> **Information provided**
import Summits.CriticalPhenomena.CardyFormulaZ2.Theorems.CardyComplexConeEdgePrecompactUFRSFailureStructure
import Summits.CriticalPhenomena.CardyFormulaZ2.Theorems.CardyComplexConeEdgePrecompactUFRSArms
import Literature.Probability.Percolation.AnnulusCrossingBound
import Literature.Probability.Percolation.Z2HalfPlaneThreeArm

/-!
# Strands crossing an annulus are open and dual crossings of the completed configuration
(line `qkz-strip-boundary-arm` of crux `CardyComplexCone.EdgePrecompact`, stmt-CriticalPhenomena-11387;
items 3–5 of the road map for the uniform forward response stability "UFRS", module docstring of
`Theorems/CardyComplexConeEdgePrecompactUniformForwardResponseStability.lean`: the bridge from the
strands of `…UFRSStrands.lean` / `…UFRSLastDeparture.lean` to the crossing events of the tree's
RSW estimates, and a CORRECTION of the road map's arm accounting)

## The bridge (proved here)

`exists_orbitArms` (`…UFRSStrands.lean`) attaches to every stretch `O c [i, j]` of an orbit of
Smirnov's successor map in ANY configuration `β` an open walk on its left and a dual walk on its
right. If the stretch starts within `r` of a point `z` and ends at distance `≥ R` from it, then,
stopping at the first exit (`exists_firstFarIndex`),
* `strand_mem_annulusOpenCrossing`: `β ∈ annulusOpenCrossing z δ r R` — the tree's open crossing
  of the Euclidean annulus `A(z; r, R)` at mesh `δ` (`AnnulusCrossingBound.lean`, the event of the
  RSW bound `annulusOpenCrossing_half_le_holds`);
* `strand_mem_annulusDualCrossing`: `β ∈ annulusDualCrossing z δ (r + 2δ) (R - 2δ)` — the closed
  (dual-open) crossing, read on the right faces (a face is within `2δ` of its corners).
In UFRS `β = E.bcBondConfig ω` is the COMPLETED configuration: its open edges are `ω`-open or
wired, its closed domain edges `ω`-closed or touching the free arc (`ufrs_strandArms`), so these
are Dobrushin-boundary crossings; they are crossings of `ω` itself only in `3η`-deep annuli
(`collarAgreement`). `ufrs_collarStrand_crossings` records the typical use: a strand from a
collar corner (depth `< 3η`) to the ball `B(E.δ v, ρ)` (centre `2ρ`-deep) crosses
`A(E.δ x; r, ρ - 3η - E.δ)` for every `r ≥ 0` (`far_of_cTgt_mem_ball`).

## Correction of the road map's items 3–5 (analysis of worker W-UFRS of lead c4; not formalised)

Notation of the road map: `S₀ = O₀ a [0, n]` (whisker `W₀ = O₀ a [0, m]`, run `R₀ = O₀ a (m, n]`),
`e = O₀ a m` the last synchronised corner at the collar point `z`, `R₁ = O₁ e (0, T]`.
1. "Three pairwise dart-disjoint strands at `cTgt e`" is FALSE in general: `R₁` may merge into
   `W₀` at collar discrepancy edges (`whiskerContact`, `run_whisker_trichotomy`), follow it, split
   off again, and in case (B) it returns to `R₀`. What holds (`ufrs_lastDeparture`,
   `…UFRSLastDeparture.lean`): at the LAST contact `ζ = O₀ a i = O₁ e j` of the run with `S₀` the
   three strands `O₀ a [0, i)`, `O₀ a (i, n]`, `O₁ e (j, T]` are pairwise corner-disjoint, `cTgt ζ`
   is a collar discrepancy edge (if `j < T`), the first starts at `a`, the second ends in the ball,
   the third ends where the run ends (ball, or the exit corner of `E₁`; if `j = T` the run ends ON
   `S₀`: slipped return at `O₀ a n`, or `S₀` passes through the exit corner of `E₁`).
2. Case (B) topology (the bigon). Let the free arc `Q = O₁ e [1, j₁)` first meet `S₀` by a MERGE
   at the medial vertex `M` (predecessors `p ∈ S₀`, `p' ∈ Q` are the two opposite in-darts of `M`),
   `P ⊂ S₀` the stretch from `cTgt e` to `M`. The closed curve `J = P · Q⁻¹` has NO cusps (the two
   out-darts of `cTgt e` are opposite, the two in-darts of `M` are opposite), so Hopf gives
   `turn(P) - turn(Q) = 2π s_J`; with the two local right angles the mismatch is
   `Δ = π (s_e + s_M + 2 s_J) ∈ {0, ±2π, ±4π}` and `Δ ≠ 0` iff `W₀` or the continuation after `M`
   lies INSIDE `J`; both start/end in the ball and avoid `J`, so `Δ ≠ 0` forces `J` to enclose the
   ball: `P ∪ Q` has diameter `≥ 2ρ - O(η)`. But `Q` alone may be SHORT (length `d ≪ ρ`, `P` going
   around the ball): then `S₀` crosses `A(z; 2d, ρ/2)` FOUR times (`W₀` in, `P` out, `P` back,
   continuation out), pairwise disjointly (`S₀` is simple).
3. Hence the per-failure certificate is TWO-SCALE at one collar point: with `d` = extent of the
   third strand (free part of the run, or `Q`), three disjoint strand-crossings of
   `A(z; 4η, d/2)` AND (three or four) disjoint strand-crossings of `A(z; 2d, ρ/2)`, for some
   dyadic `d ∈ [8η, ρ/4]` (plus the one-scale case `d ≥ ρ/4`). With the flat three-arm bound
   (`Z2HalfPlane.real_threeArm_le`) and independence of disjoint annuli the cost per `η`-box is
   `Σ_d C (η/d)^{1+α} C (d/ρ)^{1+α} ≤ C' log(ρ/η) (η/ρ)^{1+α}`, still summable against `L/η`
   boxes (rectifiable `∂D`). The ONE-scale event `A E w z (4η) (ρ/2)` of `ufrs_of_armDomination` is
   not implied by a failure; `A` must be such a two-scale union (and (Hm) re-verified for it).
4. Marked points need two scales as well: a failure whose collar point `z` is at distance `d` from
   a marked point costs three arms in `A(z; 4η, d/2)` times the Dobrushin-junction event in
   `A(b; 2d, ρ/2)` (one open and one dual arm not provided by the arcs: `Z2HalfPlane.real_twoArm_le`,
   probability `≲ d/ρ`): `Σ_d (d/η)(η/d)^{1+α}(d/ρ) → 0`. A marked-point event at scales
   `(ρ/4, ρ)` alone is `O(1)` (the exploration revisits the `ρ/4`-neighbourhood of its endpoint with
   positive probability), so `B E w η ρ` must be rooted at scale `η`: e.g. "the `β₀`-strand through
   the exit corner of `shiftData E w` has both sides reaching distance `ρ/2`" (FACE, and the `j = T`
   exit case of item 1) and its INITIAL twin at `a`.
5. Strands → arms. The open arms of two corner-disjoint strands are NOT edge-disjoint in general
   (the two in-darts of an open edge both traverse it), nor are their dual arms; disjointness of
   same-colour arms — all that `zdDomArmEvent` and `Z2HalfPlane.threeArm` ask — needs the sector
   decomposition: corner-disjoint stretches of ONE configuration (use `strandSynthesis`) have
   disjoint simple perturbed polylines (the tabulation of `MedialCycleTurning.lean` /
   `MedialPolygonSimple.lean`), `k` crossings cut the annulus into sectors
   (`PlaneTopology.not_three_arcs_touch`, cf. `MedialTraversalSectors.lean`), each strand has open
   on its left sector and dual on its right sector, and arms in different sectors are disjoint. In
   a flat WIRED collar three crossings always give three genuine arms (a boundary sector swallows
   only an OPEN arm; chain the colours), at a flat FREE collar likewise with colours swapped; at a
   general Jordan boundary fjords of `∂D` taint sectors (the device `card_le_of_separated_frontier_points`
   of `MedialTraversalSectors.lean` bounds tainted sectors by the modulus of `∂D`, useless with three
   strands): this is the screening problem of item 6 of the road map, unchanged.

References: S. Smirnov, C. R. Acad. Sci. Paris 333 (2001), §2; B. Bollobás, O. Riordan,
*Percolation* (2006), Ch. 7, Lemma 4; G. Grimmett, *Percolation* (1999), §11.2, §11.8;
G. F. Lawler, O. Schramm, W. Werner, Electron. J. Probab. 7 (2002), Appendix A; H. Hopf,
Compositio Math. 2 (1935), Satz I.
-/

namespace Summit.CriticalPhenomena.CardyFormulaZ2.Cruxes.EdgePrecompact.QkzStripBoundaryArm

> **Aim of the exercise**
Scan the data, and report each line that uses the word "third".

> **Exercise result**
   the third ends where the run ends (ball, or the exit corner of `E₁`; if `j = T` the run ends ON
   third strand (free part of the run, or `Q`), three disjoint strand-crossings of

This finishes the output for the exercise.